Performance Simulation of Two-Bed Adsorption Refrigeration Chiller with Mass Recovery
- *Corresponding Author:
- Najeh Ghilen
Faculty of Sciences and Technology
Research Unit Environment
Catalysis and Process Analysis
The National Engineering School of Gabes, Tunisia
E-mail: [email protected]
Received Date: March 21, 2017; Accepted Date: April 18, 2017; Published Date: April 20, 2017
Citation: Ghilen N, Gabsi S, Benelmir R, Ganaoui ME (2017) Performance Simulation of Two-Bed Adsorption Refrigeration Chiller with Mass Recovery. J Fundam Renewable Energy Appl 7: 229. doi:10.4172/20904541.1000229
Copyright: © 2017 Ghilen N, et al. This is an open-access article distributed under the terms of the Creative Commons Attribution License, which permits unrestricted use, distribution, and reproduction in any medium, provided the original author and source are credited.

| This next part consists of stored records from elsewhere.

import Summits.ResolutionOfSingularities.ResolutionOfSingularities.Theorems.FrobeniusClosingSteerJacobianLengthFlat
import Summits.ResolutionOfSingularities.ResolutionOfSingularities.Theorems.FrobeniusClosingSteerJacobianLengthTransport
import Summits.ResolutionOfSingularities.ResolutionOfSingularities.Theorems.FrobeniusClosingSteerPowerSeriesFiniteExtension
import Summits.ResolutionOfSingularities.ResolutionOfSingularities.Theorems.FrobeniusClosingSteerPowerSeriesDerivationExtend
import HarnessLib

/-!
# Crux `Steer` (stmt-ResolutionOfSingularities-16345), chain W4.1, K3ᴳ / ℓ-COMPARISON plan B file (3): the comparison GIVEN COMMUTING COHEN FRAMES

OURS (campaign `res-hironaka`, rung L ★L-G4, slot W4.1; seat res-L0-w41-stub-2 g6; `K3G/JacobianLengthEtale-PLAN.md` f671a211d1dd908a, plan B step 3).
Theses-free, definition-free. For a ring map `ψ : T → T′` READ IN FRAMES as `map λ : κ⟦X⟧ → κ′⟦X⟧` (`φ′ ∘ ψ = map λ ∘ φ`, `φ : T ≃ κ⟦X⟧`, `φ′ : T′ ≃ κ′⟦X⟧`),
with `κ′/κ` FINITE (a basis `b`) and a finite `p`-basis dual frame of `κ` whose derivations extend along `λ` (K-GG5 (b)): for every `t ∈ T`,
`ℓ_{T′}(T′ ⧸ (Dv (ψ t))_{Dv ∈ Der_ℤ T′}) ≤ ℓ_{T}(T ⧸ (Dv t)_{Dv ∈ Der_ℤ T})` — the algebraic core p565302 over (2a) `PowerSeriesFiniteExt.flat` /
`map_maximalIdeal_eq`, (2b) `PowerSeriesDerivExt.exists_derivation_map_eq`, transported by (E) `JacobianLength.length_quotient_jacobian_eq_of_ringEquiv`.
What is left for `…JacobianLengthEtale` (SPEC 2002aab6dc189340) is ONLY the frame square for the completed étale-local map `Ŝ → Ŝ′` (plan B step 1:
`NestedFrames` with K-GG2 (a) in place of rationality). [cite: Matsumura1987, Thm. 30.6] [folklore]

* `JacobianLength.length_quotient_span_derivation_le_of_frames`.
-/

noncomputable section

set_option linter.dupNamespace false

open IsLocalRing MvPowerSeries
open Literature.RingTheory.Derivation Literature.FieldTheory.Separability Literature.AlgebraicGeometry.Resolution
open Summit.ResolutionOfSingularities.ResolutionOfSingularities.Theorems.SwitchingDichotomy

namespace Summit.ResolutionOfSingularities.ResolutionOfSingularities.Theorems.SwitchingDichotomy.JacobianLength

/-- The `Algebra ℤ` instance on a ring is unique; transport of a derivation between two such instances (the `MvPowerSeries.instAlgebra` /
`Ring.toIntAlgebra` diamond). -/
theorem exists_derivation_coe_eq {R : Type} [CommRing R] (i₁ i₂ : Algebra ℤ R) (D : @Derivation ℤ R R _ _ _ i₁ _ _) :
    ∃ D₂ : @Derivation ℤ R R _ _ _ i₂ _ _, (⇑D₂ : R → R) = ⇑D := by
  obtain rfl : i₁ = i₂ := Algebra.algebra_ext _ _ fun r => (eq_intCast _ r).trans (eq_intCast _ r).symm
  exact ⟨D, rfl⟩

/-- The same uniqueness at the level of the absolute Jacobian ideals `(Dv a)_{Dv}`. -/
theorem span_range_derivation_eq {R : Type} [CommRing R] (i₁ i₂ : Algebra ℤ R) (a : R) :
    Ideal.span (Set.range fun D : @Derivation ℤ R R _ _ _ i₁ _ _ => D a) = Ideal.span (Set.range fun D : @Derivation ℤ R R _ _ _ i₂ _ _ => D a) := by
  obtain rfl : i₁ = i₂ := Algebra.algebra_ext _ _ fun r => (eq_intCast _ r).trans (eq_intCast _ r).symm
  rfl

/-- **ℓ-comparison given commuting Cohen frames.** See the module docstring. [cite: Matsumura1987, Thm. 30.6] [folklore] -/
theorem length_quotient_span_derivation_le_of_frames (p : ℕ) [Fact p.Prime]
    {T T' : Type} [CommRing T] [CommRing T'] (ψ : T →+* T')
    {κ κ' : Type} [Field κ] [Field κ'] [CharP κ p] [Algebra κ κ'] {ι : Type} [Fintype ι] (b : Module.Basis ι κ κ')
    {n : ℕ} (φ : T ≃+* MvPowerSeries (Fin n) κ) (φ' : T' ≃+* MvPowerSeries (Fin n) κ')
    (hsq : ∀ t, φ' (ψ t) = MvPowerSeries.map (algebraMap κ κ') (φ t))
    {r : ℕ} (γ : Fin r → κ) (D : Fin r → Derivation ℤ κ κ) (hdual : ∀ l l', D l (γ l') = if l' = l then 1 else 0)
    (hgen : pAdjoin p (Set.range γ) = ⊤)
    (D' : Fin r → Derivation ℤ κ' κ') (hD' : ∀ l a, D' l (algebraMap κ κ' a) = algebraMap κ κ' (D l a)) (t : T) :
    Module.length T' (T' ⧸ Ideal.span (Set.range fun Dv : Derivation ℤ T' T' => Dv (ψ t))) ≤
      Module.length T (T ⧸ Ideal.span (Set.range fun Dv : Derivation ℤ T T => Dv t)) := by
  classical
  -- instances on `κ′⟦X⟧ / κ⟦X⟧`
  haveI : Module.Flat (MvPowerSeries (Fin n) κ) (MvPowerSeries (Fin n) κ') := PowerSeriesFiniteExt.flat b
  haveI : IsLocalHom (algebraMap (MvPowerSeries (Fin n) κ) (MvPowerSeries (Fin n) κ')) := MvPowerSeries.map.isLocalHom _
  have hunr := PowerSeriesFiniteExt.map_maximalIdeal_eq (σ := Fin n) b
  -- the core lemma in frames, at `a := φ t`
  have hcore := length_quotient_span_derivation_le_of_flat_unramified (R := MvPowerSeries (Fin n) κ) (R' := MvPowerSeries (Fin n) κ')
    hunr (φ t) (fun Dg => by
      obtain ⟨Δ, hΔ⟩ := exists_derivation_coe_eq _ (MvPowerSeries.instAlgebra) Dg
      obtain ⟨Δ', hΔ'⟩ := PowerSeriesDerivExt.exists_derivation_map_eq p (algebraMap κ κ') γ D hdual hgen D' hD' Δ
      obtain ⟨Dg', hDg'⟩ := exists_derivation_coe_eq _ (Ring.toIntAlgebra _) Δ'
      refine ⟨Dg', ?_⟩
      rw [MvPowerSeries.algebraMap_apply'', show Dg' (MvPowerSeries.map (algebraMap κ κ') (φ t)) = Δ' (MvPowerSeries.map (algebraMap κ κ') (φ t))
        from congrFun hDg' _, hΔ', show Dg (φ t) = Δ (φ t) from (congrFun hΔ _).symm, MvPowerSeries.algebraMap_apply''])
  -- transport both sides along the frames
  have hT := length_quotient_jacobian_eq_of_ringEquiv φ t
  have hT' := length_quotient_jacobian_eq_of_ringEquiv φ' (ψ t)
  rw [← hT, ← hT']
  have hψ : φ' (ψ t) = algebraMap (MvPowerSeries (Fin n) κ) (MvPowerSeries (Fin n) κ') (φ t) := by
    rw [MvPowerSeries.algebraMap_apply'', hsq]
  rw [hψ]
  refine le_of_eq_of_le ?_ (le_of_le_of_eq hcore ?_)
  · exact congrArg (fun J => Module.length _ (_ ⧸ J)) (span_range_derivation_eq _ _ _)
  · exact congrArg (fun J => Module.length _ (_ ⧸ J)) (span_range_derivation_eq _ _ _)

end Summit.ResolutionOfSingularities.ResolutionOfSingularities.Theorems.SwitchingDichotomy.JacobianLength

end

The technology of adsorption chiller is an efficient way of heat conversion. It can significantly reduce environmental pollution and improve energy efficiency. This paper deals with numerical study of refrigeration systems with silica gel/water pairs with mass recovery. The model is validated with experimental results from the ENERBAT platform. Numerical results are in good agreement with those of experiment. A process of mass recovery is added to study its the effect on the performances of the system. The effect of hot water temperature, cooling water temperature, chilled water temperature and cycle time, on the coefficient of performance (COP), the specific cooling capacity (SCP), the cycled mass, the evaporator outlet temperature and efficiency system are investigated in order to extrapolate the results in the Tunisian climate and to determine their optimum values able to maximize the performance of the system under analysis. The simulation calculation indicates a COP value of 0.7 with a driving source temperature of 85°C in combination with coolant inlet and chilled water inlet temperature of 40°C and 15°C, respectively. The most optimum adsorptiondesorption cycle time is approximately 1240s based on the performance from COP and SCP, achieving a SCP of 400 W/kg.